▸ PROMPT
Look through the records below for the line with "rw [← this, h0]" and the line with "theorem le_of_ghostDegeneration (N", then return those lines and all lines between, exactly.

▸ DATA EXTRACT
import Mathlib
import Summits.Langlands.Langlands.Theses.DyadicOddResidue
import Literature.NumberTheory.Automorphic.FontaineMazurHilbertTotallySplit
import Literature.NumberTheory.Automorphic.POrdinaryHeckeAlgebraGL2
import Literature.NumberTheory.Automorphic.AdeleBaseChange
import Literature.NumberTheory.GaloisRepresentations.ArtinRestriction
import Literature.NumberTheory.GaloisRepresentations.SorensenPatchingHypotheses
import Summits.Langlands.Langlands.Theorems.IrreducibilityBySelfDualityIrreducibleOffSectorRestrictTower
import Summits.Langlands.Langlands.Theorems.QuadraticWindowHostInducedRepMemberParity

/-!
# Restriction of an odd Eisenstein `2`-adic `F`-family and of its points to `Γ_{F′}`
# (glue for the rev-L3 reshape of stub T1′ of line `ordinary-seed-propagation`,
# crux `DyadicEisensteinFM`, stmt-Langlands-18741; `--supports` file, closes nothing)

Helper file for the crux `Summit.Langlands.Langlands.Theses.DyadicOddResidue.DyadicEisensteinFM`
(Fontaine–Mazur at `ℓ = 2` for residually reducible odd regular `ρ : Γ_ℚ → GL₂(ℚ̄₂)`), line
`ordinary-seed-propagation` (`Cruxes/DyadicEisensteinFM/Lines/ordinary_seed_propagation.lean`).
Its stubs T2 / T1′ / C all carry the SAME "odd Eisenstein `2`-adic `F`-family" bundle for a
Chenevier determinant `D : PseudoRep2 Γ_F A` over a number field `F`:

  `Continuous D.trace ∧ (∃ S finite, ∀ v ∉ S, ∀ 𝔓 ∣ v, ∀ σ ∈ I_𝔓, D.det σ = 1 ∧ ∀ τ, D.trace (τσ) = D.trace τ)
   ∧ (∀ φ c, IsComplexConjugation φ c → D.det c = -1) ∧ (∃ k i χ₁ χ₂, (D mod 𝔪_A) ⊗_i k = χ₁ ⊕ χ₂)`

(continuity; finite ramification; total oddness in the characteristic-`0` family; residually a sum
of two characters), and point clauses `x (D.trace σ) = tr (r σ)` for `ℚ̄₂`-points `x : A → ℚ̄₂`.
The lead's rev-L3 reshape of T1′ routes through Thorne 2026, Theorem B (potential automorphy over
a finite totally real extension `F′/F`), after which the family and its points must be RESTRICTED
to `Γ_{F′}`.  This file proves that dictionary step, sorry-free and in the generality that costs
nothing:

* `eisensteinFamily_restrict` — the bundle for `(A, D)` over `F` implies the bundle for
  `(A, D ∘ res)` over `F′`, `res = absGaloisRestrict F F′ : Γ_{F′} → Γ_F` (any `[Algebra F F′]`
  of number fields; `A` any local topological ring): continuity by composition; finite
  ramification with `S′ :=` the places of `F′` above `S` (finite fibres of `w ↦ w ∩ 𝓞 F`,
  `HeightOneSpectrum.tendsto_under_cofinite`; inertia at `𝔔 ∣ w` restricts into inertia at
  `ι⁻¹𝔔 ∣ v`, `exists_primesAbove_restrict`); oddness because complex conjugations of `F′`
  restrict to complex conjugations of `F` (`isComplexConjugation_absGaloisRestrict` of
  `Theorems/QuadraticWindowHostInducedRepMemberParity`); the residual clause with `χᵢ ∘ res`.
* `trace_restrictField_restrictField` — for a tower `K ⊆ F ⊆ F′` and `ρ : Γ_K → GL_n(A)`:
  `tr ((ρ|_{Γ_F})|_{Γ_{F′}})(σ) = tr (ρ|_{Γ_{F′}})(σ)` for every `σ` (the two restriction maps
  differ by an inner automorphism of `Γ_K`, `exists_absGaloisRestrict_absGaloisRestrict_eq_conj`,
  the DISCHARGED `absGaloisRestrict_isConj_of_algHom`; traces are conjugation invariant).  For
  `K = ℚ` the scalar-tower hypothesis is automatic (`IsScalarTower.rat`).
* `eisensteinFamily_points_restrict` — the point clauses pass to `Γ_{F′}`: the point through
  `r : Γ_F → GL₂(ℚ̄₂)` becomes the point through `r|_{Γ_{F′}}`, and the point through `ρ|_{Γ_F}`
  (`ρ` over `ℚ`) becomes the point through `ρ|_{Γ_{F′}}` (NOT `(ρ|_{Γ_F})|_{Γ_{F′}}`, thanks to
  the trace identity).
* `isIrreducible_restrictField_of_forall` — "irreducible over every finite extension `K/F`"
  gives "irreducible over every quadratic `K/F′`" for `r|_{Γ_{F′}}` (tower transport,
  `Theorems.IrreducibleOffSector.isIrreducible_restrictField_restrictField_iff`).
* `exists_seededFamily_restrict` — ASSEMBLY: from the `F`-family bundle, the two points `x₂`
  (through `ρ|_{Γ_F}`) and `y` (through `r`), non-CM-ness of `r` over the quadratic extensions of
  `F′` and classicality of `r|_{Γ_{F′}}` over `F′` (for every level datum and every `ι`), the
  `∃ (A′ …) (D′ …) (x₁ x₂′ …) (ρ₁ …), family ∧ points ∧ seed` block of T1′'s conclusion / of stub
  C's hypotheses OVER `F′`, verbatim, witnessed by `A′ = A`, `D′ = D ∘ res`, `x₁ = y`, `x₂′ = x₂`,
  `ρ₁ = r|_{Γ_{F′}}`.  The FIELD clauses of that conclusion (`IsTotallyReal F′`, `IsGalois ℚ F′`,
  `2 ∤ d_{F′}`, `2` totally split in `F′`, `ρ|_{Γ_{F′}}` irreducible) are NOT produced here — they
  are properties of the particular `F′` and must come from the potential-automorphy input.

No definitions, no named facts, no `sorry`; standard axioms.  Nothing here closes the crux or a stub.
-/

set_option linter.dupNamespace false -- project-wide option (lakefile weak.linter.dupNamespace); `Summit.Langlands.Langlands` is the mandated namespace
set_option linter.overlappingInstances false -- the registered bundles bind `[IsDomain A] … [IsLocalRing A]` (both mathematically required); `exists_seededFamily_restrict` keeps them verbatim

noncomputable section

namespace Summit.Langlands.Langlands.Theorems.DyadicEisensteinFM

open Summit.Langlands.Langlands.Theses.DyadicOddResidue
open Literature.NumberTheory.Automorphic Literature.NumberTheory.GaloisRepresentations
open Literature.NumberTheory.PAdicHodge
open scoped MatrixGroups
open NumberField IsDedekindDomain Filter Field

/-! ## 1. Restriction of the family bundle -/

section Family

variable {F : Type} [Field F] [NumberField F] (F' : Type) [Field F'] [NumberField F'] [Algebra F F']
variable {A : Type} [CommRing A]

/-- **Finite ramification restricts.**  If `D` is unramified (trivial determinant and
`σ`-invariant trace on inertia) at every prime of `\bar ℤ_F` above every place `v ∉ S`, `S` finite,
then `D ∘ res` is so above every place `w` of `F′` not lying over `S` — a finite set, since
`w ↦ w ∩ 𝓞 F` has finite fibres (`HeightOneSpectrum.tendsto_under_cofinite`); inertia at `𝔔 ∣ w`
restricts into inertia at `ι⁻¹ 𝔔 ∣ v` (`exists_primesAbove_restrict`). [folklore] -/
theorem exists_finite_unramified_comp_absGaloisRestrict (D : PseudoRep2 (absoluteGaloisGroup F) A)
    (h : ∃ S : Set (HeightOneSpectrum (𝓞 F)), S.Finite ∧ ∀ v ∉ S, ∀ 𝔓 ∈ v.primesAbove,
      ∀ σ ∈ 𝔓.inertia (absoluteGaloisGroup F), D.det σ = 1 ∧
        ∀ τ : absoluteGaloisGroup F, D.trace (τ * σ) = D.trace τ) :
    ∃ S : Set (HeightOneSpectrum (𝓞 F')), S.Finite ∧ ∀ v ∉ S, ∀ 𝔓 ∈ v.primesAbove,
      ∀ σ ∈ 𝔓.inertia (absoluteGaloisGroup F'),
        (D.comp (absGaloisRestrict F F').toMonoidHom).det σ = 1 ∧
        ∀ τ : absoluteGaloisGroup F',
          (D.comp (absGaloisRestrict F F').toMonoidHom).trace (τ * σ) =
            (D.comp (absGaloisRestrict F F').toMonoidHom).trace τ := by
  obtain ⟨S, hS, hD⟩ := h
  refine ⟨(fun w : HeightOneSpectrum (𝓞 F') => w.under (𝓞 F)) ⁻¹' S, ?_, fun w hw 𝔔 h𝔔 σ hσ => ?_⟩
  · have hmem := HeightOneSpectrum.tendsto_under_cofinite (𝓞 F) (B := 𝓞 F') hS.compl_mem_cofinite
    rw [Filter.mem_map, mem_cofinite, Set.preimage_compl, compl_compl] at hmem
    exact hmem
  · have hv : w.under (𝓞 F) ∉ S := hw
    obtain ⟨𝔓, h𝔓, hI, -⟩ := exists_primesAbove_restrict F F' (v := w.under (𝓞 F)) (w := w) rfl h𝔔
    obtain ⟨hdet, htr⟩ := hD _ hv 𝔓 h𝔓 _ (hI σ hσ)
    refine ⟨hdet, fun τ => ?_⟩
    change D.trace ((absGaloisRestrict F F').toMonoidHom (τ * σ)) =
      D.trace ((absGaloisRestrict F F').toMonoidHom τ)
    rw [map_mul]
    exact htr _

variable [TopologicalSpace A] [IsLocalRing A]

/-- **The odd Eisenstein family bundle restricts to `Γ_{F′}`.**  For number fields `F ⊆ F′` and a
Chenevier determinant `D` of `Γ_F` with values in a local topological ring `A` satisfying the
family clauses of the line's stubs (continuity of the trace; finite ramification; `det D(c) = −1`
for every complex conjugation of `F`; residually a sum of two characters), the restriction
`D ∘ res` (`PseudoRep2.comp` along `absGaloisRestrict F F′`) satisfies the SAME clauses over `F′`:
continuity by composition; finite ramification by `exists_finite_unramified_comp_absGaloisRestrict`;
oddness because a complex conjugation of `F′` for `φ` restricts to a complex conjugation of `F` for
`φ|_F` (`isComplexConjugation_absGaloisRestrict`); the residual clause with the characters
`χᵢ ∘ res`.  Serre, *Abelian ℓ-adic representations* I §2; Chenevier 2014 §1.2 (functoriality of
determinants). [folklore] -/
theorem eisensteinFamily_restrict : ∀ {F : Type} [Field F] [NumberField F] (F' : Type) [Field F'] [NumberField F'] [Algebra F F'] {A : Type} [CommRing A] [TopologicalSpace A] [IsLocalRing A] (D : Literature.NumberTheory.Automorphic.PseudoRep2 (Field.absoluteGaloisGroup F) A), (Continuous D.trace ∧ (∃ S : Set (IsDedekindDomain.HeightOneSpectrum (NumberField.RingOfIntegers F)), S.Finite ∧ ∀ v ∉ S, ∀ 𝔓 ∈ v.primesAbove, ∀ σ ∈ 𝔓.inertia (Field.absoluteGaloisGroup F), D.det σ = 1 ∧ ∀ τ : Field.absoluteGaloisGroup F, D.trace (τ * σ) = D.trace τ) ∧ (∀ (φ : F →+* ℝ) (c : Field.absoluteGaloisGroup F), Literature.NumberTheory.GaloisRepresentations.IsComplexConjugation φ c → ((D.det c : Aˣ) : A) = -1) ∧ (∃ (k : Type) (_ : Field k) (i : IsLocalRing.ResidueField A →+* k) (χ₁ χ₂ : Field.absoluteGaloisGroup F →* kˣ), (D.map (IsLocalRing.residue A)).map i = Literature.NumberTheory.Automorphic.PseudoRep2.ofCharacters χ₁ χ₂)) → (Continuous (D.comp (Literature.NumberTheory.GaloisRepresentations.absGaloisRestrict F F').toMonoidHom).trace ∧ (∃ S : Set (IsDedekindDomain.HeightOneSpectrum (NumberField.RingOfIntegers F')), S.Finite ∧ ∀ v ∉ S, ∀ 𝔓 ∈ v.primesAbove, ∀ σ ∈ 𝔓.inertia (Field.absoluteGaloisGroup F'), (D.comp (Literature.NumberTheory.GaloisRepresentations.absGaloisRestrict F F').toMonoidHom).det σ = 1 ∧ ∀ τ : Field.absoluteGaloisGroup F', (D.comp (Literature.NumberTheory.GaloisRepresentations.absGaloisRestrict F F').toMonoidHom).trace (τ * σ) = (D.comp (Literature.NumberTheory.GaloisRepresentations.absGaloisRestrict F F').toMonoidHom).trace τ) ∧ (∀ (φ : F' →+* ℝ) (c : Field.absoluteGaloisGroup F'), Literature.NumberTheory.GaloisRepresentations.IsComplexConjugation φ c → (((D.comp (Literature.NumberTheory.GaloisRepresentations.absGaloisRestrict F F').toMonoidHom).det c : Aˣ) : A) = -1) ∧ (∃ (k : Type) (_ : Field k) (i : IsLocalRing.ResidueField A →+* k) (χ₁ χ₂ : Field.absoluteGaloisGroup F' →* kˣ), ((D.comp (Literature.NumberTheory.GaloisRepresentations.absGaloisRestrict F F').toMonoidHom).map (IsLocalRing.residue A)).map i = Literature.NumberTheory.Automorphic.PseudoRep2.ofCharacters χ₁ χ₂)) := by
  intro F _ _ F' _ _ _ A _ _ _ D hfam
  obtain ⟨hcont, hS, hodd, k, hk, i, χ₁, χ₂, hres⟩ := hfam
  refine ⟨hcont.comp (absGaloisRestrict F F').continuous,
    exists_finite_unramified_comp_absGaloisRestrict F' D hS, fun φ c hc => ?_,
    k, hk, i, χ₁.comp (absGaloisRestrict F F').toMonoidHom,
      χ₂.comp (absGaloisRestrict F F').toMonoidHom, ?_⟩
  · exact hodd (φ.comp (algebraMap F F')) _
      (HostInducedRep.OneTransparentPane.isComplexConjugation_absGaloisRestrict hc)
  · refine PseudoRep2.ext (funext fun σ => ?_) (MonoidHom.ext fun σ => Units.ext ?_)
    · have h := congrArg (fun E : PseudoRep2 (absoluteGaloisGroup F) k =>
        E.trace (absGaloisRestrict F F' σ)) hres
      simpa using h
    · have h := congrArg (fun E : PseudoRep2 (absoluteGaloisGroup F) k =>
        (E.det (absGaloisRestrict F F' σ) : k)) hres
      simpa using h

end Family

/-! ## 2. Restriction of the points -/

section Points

---

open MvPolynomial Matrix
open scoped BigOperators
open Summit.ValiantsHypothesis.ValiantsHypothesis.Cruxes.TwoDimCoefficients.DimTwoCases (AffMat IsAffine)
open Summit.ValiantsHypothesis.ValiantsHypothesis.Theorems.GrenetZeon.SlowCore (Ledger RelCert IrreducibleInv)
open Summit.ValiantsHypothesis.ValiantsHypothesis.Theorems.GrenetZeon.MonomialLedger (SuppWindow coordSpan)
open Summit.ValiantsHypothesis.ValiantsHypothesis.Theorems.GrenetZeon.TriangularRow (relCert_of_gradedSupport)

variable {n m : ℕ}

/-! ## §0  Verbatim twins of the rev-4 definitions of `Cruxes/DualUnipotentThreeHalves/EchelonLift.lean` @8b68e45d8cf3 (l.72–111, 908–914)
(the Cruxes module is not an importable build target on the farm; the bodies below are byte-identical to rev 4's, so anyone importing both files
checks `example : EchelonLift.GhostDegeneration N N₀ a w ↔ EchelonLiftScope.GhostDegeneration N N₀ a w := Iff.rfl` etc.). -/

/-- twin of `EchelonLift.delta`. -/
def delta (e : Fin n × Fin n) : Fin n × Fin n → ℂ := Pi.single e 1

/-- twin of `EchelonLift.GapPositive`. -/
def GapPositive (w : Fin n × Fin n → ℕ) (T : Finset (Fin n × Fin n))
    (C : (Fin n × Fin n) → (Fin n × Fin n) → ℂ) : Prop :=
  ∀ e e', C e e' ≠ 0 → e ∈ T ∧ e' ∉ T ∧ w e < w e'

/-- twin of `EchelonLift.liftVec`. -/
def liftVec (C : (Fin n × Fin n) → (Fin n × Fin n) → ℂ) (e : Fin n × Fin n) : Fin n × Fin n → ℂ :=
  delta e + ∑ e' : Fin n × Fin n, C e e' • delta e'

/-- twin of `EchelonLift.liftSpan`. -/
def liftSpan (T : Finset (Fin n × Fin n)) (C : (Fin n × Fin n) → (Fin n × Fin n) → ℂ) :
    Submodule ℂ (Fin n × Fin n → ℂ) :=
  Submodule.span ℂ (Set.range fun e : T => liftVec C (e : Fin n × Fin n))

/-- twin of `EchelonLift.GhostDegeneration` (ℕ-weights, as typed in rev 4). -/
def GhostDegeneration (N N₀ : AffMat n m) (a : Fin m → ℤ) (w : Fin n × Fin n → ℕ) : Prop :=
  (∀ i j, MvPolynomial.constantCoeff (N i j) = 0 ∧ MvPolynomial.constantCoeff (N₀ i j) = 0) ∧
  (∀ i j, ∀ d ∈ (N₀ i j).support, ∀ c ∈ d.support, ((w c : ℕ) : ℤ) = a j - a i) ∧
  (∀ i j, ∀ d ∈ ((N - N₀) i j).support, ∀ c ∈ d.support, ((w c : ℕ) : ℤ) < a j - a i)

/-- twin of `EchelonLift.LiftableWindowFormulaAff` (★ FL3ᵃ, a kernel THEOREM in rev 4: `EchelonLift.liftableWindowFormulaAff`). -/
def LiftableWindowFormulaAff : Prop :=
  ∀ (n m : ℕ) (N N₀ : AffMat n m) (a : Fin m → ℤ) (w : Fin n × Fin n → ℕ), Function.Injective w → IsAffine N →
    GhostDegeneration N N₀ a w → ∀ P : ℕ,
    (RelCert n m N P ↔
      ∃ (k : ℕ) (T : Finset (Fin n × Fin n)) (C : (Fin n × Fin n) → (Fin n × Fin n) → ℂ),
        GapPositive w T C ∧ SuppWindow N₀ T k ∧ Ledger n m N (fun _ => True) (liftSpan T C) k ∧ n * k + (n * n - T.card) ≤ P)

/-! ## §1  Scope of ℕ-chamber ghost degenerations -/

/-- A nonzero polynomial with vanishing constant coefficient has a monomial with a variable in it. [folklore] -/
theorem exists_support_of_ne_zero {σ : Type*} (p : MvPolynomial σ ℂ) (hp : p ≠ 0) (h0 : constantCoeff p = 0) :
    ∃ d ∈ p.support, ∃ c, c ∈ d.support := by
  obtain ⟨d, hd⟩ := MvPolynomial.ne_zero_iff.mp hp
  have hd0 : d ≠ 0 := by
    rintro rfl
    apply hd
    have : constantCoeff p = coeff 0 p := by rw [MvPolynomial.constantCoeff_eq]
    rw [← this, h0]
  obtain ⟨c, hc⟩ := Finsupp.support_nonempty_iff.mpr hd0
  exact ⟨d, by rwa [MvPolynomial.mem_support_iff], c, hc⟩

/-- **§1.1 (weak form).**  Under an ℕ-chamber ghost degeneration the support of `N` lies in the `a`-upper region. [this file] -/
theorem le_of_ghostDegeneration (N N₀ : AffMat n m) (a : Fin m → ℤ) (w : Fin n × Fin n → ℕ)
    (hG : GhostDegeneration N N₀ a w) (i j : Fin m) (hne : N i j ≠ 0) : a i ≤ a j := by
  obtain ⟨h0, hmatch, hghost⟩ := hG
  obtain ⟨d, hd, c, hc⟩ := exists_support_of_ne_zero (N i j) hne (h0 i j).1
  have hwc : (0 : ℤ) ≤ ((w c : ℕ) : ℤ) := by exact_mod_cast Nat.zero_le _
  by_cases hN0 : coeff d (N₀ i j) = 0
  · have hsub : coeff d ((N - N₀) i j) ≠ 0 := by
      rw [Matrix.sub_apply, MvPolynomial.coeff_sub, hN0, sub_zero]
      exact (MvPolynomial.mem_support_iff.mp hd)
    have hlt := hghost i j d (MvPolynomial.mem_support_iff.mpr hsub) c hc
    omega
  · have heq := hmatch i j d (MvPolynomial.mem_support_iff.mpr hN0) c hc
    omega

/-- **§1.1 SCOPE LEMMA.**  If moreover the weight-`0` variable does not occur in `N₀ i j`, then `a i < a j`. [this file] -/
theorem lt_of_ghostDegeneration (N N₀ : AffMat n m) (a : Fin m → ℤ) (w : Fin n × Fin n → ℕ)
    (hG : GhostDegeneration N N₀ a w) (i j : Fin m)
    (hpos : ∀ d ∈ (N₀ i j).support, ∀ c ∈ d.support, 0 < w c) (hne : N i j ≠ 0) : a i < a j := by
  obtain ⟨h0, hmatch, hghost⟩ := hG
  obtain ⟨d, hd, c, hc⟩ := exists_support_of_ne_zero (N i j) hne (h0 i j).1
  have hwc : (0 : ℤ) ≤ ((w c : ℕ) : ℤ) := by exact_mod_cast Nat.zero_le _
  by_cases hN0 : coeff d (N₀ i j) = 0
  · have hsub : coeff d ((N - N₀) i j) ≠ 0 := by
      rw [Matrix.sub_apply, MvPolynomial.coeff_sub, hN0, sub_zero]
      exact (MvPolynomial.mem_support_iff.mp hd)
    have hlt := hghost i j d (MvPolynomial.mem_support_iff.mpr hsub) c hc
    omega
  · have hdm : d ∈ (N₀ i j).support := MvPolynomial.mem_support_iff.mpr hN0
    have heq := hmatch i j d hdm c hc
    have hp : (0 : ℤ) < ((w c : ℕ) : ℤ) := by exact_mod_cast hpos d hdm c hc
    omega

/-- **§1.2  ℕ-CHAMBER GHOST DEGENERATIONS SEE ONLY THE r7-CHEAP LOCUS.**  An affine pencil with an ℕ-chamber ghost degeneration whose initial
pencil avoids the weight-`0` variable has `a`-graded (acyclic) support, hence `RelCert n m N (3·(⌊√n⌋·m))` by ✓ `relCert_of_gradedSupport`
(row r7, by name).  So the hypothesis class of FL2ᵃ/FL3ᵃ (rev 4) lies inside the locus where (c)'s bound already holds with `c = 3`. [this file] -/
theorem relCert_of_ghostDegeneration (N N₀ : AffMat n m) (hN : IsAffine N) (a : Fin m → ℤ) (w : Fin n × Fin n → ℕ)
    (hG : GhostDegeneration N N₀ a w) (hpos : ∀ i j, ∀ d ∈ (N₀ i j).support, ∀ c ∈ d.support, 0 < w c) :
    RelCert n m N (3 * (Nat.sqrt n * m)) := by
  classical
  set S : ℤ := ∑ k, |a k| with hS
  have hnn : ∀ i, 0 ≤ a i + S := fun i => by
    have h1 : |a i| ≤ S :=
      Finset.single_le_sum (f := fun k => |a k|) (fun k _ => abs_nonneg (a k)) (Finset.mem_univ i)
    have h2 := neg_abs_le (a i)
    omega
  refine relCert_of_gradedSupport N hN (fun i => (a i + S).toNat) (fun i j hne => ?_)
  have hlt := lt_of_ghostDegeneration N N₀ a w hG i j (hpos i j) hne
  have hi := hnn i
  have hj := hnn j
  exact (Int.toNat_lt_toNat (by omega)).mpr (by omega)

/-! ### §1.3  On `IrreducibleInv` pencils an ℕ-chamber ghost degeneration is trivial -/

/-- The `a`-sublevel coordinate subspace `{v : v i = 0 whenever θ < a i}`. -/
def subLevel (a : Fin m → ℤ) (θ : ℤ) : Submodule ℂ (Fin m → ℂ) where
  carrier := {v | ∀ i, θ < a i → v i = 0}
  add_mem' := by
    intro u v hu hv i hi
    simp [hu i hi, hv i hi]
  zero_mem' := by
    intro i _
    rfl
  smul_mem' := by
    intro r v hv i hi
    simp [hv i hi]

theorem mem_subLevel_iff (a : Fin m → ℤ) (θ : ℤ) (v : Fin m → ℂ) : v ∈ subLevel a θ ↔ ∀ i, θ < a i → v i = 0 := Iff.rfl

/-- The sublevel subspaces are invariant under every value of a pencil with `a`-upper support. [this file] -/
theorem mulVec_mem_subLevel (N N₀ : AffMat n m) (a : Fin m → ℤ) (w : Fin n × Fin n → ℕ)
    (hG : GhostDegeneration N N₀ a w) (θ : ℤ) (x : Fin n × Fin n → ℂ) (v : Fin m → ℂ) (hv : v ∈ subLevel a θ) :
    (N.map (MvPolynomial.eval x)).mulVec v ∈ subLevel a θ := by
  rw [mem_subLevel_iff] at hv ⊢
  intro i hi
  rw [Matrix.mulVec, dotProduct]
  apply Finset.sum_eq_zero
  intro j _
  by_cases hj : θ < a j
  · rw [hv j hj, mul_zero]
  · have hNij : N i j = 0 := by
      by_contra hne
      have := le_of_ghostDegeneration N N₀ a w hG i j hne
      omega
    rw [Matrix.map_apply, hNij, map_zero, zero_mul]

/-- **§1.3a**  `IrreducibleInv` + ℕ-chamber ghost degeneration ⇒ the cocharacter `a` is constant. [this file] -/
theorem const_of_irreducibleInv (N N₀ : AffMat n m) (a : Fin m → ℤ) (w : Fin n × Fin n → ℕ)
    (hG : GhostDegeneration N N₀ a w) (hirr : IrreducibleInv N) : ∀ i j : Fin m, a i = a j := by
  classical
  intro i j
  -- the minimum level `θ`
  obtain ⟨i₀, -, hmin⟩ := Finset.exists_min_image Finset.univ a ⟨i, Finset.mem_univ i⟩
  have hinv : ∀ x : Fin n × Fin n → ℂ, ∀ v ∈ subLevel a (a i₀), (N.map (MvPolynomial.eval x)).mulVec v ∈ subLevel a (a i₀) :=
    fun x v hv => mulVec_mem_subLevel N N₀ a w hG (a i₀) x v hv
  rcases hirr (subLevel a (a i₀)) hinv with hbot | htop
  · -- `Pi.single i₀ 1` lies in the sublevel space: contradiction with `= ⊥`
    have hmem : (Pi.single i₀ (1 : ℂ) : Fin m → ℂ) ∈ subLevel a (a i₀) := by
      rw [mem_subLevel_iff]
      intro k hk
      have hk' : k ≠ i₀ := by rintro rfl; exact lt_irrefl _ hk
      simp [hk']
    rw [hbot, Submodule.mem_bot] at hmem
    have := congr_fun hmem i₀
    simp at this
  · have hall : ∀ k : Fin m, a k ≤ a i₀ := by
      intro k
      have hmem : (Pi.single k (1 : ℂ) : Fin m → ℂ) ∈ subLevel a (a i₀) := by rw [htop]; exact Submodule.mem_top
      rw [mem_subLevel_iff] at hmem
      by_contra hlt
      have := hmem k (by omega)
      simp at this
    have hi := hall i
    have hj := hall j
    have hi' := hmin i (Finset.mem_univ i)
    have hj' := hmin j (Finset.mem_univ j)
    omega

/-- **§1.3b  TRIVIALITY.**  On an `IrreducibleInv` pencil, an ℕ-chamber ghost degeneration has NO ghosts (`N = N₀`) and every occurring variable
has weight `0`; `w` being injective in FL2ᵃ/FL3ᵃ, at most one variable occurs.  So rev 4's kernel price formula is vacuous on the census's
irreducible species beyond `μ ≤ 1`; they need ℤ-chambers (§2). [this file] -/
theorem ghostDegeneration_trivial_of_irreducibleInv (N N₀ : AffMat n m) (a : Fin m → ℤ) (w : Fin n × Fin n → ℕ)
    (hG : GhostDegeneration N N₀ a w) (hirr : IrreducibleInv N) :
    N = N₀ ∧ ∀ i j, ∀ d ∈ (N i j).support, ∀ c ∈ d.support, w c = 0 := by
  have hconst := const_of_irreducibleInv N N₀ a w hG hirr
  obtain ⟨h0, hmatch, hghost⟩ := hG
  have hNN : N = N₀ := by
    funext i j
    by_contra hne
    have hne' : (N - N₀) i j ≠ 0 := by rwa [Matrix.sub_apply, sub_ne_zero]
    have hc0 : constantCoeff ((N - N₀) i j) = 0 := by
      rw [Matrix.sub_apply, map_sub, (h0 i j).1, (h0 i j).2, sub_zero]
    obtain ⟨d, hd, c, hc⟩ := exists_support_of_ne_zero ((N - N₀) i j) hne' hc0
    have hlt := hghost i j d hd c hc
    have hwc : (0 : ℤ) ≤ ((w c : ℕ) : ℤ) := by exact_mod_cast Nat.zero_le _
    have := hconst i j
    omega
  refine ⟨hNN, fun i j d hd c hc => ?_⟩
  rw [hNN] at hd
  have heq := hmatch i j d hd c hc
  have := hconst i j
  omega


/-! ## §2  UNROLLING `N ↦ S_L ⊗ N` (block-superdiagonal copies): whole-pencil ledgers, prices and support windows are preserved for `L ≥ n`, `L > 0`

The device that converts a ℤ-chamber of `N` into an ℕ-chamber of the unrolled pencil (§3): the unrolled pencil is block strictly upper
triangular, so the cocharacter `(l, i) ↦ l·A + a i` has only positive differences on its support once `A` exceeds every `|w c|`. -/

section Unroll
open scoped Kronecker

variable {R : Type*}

▸ RESULT FOR THIS EXERCISE
    rw [← this, h0]
  obtain ⟨c, hc⟩ := Finsupp.support_nonempty_iff.mpr hd0
  exact ⟨d, by rwa [MvPolynomial.mem_support_iff], c, hc⟩

/-- **§1.1 (weak form).**  Under an ℕ-chamber ghost degeneration the support of `N` lies in the `a`-upper region. [this file] -/
theorem le_of_ghostDegeneration (N N₀ : AffMat n m) (a : Fin m → ℤ) (w : Fin n × Fin n → ℕ)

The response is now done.